**Exercise directions:** Some of the lines below need repeating. Reproduce exactly those between the lines holding "THE MATHEMATICS ([Rogawski1990]" and "the level-two shell", inclusive.
Data for this task Block Start
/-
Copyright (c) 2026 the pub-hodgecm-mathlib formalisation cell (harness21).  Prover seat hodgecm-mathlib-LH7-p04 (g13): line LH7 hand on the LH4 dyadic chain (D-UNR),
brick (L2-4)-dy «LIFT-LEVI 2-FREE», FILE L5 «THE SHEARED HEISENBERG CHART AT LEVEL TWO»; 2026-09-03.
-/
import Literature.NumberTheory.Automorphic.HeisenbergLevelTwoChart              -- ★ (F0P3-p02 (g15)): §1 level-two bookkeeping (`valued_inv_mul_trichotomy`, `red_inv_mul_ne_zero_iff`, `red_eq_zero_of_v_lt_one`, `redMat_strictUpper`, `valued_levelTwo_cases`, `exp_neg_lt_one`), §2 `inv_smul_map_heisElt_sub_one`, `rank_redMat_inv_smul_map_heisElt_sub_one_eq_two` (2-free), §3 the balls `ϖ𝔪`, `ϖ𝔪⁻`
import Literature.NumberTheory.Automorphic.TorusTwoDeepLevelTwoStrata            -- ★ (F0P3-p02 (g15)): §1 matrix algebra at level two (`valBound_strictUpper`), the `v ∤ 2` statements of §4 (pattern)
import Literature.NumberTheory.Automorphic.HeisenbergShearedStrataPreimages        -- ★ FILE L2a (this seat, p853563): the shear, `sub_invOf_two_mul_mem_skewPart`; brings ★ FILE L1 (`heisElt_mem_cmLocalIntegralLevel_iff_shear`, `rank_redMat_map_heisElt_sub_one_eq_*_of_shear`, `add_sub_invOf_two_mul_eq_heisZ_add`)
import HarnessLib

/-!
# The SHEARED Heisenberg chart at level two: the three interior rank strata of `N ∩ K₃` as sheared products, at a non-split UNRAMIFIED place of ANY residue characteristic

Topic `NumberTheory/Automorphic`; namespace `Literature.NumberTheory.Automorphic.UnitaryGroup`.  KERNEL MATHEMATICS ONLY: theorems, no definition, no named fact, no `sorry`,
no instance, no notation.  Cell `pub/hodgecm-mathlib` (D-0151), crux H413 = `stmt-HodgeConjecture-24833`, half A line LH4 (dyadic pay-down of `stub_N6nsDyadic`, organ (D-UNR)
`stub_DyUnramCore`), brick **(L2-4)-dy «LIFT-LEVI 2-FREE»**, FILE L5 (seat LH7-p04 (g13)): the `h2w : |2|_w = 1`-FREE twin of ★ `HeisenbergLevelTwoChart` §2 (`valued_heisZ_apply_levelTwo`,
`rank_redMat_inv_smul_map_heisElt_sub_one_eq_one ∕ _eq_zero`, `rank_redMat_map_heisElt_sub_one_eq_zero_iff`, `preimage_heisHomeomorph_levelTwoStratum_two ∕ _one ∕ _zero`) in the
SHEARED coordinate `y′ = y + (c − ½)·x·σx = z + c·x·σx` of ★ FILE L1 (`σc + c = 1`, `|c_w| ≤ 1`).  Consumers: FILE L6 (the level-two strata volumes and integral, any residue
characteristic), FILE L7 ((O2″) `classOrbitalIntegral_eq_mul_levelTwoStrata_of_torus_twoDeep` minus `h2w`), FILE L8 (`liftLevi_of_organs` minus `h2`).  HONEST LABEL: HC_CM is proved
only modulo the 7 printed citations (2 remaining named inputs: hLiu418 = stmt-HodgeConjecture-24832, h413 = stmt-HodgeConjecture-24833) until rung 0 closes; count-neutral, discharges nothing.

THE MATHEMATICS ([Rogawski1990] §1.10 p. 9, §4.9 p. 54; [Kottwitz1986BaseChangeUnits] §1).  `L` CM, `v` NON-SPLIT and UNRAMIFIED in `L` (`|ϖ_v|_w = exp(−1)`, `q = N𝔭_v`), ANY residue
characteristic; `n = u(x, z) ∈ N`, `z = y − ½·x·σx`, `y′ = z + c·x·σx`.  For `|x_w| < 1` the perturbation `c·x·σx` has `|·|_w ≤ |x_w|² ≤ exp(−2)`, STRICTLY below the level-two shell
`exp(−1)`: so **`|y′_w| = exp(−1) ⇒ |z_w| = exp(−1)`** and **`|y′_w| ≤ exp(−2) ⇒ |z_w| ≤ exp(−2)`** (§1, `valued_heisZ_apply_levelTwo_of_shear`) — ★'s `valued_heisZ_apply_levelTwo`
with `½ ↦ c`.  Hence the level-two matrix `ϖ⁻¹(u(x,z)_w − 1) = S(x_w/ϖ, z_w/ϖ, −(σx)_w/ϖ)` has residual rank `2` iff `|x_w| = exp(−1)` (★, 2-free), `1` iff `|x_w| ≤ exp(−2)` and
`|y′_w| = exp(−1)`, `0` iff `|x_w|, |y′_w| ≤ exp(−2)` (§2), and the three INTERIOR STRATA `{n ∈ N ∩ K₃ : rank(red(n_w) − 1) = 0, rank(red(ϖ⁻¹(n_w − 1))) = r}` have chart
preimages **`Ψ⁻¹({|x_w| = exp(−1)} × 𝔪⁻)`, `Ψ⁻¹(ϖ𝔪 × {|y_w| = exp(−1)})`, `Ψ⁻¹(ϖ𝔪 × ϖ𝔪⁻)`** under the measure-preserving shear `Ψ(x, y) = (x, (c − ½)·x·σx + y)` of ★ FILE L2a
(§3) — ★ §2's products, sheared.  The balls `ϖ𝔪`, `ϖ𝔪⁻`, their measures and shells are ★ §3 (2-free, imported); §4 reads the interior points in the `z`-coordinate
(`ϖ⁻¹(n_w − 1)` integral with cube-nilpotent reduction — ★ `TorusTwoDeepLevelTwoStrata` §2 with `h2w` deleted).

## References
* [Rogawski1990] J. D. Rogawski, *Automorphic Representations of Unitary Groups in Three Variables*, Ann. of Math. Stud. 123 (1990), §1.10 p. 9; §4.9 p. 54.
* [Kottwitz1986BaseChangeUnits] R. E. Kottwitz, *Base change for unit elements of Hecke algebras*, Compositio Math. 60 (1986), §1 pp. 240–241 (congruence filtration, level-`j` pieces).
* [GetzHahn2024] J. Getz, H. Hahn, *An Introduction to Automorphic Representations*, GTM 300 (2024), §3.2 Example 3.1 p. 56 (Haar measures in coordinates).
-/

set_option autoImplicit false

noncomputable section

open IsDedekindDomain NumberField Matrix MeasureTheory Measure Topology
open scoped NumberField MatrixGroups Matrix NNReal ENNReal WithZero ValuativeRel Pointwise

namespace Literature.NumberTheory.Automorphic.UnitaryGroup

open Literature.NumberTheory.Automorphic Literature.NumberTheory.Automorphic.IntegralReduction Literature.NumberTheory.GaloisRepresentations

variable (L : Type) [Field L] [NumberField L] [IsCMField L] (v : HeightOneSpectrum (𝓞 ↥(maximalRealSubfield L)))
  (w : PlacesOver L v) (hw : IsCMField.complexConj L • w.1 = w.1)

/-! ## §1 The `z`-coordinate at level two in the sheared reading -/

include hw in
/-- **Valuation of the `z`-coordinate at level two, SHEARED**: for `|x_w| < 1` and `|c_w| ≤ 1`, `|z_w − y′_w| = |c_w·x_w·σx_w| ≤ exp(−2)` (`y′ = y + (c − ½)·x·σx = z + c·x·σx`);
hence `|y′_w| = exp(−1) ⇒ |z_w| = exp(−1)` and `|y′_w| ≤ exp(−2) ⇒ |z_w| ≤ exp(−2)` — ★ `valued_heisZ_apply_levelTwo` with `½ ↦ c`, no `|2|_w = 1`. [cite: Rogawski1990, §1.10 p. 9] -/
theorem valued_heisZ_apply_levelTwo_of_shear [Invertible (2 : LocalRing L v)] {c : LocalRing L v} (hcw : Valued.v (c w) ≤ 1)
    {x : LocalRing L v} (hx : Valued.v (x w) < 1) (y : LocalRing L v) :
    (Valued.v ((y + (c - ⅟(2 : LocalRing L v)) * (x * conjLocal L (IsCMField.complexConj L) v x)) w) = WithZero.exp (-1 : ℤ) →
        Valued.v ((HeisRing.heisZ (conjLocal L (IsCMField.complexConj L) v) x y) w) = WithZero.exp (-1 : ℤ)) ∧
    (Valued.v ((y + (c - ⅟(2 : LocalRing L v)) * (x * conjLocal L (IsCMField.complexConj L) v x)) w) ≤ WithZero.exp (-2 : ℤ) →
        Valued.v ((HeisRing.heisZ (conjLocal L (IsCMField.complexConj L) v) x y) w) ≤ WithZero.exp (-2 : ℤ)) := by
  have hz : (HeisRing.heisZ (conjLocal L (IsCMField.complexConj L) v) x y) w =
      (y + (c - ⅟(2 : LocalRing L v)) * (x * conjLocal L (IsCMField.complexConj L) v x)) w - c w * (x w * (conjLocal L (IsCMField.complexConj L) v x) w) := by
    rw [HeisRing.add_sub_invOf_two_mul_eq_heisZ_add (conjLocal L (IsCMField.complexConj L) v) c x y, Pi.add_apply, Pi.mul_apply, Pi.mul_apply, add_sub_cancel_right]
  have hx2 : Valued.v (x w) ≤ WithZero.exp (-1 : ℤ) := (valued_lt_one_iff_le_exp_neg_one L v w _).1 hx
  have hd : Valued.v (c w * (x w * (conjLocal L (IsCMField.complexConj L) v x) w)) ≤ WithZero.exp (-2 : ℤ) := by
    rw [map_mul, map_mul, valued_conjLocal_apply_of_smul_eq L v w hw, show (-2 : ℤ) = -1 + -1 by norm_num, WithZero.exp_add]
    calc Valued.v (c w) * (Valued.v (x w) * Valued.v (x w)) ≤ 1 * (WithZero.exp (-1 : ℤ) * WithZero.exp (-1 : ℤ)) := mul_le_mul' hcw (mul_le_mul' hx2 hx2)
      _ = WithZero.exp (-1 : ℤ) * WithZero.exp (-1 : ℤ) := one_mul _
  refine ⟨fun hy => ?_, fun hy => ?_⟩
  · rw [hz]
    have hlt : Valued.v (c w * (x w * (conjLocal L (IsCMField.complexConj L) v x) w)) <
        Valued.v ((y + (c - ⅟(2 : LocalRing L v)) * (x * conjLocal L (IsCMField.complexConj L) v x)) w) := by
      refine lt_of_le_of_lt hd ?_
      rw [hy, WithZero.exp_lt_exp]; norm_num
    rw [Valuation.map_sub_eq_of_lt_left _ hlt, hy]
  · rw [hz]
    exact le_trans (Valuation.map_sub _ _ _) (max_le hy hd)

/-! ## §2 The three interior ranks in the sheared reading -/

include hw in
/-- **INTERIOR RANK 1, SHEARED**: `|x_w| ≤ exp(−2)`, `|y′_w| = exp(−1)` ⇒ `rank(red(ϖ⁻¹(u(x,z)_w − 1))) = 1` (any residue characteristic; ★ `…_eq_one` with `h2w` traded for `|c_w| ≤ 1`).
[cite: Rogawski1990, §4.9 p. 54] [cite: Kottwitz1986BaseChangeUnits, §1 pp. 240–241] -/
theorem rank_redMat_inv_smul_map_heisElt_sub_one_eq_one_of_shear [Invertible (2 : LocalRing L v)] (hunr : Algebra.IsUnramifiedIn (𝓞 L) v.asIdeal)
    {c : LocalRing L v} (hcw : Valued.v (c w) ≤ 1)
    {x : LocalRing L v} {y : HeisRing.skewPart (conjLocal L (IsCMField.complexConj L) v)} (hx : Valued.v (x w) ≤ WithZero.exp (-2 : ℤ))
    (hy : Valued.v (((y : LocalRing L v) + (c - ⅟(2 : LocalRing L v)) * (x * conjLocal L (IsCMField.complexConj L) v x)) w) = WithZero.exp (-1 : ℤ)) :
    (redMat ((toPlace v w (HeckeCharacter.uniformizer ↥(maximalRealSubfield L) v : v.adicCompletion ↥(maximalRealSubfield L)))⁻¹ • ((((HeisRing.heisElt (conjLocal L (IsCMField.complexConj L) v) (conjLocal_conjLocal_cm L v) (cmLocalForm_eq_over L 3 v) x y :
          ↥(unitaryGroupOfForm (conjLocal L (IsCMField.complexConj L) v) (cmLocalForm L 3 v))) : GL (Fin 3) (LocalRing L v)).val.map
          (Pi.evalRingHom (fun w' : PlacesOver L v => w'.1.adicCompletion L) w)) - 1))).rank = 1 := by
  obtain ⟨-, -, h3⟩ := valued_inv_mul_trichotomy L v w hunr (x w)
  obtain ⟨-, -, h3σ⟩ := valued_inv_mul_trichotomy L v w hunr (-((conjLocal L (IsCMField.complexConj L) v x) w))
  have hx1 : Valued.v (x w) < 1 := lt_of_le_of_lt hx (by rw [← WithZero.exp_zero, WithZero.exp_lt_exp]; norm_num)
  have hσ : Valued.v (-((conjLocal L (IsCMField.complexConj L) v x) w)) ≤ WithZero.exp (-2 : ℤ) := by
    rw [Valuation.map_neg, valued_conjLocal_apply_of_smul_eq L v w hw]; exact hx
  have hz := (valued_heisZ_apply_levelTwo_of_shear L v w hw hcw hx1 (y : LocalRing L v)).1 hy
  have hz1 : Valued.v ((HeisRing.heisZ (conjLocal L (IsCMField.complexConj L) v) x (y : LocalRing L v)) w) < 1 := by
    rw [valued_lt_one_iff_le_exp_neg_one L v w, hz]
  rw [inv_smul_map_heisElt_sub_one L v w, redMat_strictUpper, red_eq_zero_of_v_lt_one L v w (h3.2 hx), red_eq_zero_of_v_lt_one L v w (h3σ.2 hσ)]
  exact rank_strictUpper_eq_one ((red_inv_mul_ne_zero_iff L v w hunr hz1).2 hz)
Data for this task Block End
Data for this task Block Start
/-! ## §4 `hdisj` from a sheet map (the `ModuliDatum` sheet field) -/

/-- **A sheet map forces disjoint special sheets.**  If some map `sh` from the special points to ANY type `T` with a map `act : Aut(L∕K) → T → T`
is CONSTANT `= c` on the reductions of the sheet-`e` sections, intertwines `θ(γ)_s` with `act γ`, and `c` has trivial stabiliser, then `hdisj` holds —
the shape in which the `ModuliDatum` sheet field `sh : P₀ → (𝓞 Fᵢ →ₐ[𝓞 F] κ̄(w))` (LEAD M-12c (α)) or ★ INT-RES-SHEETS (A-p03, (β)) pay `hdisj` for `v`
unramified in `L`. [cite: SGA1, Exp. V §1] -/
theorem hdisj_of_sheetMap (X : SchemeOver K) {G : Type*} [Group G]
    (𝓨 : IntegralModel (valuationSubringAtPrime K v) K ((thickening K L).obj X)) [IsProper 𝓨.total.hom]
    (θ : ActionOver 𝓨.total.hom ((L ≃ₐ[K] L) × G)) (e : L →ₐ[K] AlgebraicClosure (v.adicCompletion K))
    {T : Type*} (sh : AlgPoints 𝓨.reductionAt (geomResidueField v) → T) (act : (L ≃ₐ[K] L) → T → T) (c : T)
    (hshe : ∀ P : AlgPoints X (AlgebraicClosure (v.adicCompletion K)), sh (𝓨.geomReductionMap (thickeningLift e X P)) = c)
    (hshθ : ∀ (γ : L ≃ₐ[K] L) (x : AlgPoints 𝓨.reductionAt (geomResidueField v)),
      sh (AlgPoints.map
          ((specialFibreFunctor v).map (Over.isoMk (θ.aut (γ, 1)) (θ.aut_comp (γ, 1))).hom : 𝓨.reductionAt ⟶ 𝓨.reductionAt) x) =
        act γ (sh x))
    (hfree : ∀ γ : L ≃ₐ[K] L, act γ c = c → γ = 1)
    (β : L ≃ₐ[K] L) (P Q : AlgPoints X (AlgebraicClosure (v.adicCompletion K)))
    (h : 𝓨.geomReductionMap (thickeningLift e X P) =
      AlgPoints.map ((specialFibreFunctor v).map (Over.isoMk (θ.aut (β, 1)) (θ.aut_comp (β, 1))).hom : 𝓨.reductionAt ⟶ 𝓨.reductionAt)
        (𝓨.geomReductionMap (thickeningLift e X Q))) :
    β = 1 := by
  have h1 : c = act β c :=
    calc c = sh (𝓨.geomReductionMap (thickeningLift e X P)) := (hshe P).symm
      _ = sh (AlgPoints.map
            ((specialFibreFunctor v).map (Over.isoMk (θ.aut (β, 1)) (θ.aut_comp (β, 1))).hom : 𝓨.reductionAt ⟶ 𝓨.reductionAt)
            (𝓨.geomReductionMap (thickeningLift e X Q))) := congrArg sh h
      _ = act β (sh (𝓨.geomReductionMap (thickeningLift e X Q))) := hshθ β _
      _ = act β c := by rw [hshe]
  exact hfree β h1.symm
Data for this task Block End
Data for this task Block Start
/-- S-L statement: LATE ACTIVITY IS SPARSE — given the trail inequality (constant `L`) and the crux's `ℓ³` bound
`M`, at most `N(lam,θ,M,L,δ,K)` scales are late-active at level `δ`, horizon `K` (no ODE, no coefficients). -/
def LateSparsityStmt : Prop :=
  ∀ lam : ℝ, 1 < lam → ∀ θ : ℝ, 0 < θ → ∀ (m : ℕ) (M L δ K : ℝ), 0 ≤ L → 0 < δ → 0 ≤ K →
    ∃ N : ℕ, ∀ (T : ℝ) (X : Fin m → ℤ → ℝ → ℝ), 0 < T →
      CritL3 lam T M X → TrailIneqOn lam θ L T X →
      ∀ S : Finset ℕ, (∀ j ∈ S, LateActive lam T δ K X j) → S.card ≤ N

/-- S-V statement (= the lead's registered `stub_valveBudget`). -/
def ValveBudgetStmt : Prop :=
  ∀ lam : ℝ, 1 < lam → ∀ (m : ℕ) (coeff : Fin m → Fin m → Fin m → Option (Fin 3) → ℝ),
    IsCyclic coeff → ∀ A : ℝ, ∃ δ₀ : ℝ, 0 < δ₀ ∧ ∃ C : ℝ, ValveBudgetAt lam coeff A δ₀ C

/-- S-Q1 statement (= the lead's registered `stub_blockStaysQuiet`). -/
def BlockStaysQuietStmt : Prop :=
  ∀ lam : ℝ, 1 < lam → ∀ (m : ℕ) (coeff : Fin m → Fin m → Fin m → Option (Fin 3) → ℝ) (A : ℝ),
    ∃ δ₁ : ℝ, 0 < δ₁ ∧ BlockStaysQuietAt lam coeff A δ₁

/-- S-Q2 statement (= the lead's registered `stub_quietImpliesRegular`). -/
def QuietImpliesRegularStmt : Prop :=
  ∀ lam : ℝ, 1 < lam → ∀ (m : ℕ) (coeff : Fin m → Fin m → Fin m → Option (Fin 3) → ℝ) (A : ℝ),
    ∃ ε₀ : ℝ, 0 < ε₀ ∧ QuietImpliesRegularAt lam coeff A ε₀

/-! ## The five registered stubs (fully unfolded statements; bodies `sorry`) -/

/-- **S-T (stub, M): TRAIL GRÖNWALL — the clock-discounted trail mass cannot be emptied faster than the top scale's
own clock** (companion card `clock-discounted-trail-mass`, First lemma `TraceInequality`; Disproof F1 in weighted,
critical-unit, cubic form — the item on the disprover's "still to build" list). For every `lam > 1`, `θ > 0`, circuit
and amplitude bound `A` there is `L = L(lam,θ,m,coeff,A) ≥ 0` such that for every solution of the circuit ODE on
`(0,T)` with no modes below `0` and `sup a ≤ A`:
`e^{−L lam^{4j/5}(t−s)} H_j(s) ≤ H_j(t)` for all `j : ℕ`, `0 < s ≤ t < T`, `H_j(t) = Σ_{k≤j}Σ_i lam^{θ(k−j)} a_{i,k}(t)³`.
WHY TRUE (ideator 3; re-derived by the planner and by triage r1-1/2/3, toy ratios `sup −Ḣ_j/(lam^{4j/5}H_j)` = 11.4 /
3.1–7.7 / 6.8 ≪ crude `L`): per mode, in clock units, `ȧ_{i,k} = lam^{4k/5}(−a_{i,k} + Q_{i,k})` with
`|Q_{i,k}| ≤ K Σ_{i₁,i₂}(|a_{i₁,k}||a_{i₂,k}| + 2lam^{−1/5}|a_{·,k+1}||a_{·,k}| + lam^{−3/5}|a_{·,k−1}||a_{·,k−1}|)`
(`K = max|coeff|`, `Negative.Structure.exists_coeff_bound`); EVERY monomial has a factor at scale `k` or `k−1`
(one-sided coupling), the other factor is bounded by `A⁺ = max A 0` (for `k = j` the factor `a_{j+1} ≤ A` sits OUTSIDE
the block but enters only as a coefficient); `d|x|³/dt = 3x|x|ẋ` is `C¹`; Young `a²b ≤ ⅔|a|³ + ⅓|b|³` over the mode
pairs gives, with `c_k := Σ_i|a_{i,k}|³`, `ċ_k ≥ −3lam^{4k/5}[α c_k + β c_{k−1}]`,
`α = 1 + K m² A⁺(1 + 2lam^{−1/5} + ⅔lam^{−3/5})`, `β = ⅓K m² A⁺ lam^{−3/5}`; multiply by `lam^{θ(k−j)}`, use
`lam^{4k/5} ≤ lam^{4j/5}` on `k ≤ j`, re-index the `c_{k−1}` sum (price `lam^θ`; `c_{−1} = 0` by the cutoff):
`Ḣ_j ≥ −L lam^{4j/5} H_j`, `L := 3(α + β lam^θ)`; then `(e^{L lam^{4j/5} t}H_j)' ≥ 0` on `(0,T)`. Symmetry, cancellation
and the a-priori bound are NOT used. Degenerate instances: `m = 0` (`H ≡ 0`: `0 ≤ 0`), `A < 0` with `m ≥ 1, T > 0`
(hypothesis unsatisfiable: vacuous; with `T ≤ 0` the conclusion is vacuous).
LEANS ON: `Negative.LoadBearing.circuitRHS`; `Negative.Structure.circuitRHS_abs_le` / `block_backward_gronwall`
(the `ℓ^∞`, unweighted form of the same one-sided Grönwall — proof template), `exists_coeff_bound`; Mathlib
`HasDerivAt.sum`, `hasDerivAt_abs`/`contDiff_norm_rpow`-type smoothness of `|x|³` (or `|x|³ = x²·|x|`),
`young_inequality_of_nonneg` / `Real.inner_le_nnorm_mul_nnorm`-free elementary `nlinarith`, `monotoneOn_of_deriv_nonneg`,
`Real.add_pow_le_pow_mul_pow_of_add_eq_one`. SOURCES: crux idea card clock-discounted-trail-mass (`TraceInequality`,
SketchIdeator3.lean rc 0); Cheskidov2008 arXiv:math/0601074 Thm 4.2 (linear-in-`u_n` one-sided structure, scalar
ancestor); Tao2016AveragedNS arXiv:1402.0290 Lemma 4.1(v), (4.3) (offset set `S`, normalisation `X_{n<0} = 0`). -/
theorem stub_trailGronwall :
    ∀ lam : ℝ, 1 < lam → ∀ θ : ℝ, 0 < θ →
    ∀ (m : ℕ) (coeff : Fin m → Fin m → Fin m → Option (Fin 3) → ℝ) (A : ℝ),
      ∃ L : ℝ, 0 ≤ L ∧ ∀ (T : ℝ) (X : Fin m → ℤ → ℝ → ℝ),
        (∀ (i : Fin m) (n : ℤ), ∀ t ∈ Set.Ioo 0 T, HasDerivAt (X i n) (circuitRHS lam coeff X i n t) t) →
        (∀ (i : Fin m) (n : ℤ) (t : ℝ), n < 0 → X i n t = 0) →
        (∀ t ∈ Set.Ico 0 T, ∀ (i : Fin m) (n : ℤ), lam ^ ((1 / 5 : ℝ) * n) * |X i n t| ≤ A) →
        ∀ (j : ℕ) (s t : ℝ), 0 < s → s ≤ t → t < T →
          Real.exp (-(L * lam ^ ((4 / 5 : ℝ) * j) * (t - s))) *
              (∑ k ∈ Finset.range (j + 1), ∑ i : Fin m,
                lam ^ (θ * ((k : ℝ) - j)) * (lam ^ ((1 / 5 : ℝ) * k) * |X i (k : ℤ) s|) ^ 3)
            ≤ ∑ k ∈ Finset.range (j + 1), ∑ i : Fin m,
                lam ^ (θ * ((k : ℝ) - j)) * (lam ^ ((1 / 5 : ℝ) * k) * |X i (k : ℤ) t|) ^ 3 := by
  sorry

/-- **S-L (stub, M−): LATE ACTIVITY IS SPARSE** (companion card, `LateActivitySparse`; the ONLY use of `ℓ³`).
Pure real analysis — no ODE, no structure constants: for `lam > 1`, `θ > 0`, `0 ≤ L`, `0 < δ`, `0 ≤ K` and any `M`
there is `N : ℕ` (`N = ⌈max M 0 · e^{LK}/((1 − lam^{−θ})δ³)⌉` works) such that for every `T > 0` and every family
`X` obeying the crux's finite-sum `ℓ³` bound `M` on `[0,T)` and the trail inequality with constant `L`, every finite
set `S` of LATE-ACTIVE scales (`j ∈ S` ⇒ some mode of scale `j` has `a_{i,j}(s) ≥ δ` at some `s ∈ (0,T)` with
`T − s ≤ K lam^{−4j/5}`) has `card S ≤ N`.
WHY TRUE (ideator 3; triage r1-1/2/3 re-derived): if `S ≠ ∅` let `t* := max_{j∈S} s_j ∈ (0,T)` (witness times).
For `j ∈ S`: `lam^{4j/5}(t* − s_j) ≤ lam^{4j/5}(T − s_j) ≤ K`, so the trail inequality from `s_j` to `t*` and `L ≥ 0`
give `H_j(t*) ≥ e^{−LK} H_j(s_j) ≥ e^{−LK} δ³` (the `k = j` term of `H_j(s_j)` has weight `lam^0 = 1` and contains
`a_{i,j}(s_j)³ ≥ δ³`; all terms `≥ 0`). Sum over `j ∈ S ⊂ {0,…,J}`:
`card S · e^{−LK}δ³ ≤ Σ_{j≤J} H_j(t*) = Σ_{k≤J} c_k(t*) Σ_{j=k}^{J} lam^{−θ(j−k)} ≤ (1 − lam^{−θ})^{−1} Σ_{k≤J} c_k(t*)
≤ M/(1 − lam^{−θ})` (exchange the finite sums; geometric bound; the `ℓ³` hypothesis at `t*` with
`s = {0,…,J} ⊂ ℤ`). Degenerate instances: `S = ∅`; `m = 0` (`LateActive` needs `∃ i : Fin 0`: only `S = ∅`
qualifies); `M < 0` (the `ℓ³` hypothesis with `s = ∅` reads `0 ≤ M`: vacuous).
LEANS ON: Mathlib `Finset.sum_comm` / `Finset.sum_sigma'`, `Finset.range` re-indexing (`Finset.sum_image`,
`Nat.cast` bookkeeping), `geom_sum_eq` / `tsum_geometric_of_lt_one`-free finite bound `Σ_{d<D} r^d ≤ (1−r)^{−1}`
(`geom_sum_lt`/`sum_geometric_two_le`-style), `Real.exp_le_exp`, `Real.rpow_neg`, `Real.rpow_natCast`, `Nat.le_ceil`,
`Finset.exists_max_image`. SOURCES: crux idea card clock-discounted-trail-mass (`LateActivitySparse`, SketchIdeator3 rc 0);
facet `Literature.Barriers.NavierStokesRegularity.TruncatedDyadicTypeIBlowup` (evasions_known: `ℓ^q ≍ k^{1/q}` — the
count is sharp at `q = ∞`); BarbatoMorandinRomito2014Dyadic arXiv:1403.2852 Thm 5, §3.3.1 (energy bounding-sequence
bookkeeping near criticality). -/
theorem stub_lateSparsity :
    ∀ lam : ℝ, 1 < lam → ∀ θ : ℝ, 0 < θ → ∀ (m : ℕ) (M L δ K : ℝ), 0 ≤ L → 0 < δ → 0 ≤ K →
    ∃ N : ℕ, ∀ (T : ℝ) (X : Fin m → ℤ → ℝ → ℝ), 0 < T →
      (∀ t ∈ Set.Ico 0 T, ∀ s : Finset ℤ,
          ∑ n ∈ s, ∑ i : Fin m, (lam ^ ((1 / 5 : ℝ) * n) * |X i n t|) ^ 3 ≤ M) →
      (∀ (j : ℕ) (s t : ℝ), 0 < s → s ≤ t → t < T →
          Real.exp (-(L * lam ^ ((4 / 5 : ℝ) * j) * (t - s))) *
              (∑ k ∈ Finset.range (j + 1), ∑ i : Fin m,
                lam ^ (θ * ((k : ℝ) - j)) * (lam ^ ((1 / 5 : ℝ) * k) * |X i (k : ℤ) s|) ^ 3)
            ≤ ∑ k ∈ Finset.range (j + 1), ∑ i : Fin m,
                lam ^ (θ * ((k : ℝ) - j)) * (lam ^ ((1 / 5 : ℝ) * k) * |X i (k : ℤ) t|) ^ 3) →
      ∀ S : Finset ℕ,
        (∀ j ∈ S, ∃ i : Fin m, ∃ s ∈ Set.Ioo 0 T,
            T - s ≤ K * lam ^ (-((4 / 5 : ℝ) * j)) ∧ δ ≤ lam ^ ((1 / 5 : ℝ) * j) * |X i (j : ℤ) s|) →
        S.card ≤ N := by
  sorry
Data for this task Block End
**Answer to this exercise:**
THE MATHEMATICS ([Rogawski1990] §1.10 p. 9, §4.9 p. 54; [Kottwitz1986BaseChangeUnits] §1).  `L` CM, `v` NON-SPLIT and UNRAMIFIED in `L` (`|ϖ_v|_w = exp(−1)`, `q = N𝔭_v`), ANY residue
characteristic; `n = u(x, z) ∈ N`, `z = y − ½·x·σx`, `y′ = z + c·x·σx`.  For `|x_w| < 1` the perturbation `c·x·σx` has `|·|_w ≤ |x_w|² ≤ exp(−2)`, STRICTLY below the level-two shell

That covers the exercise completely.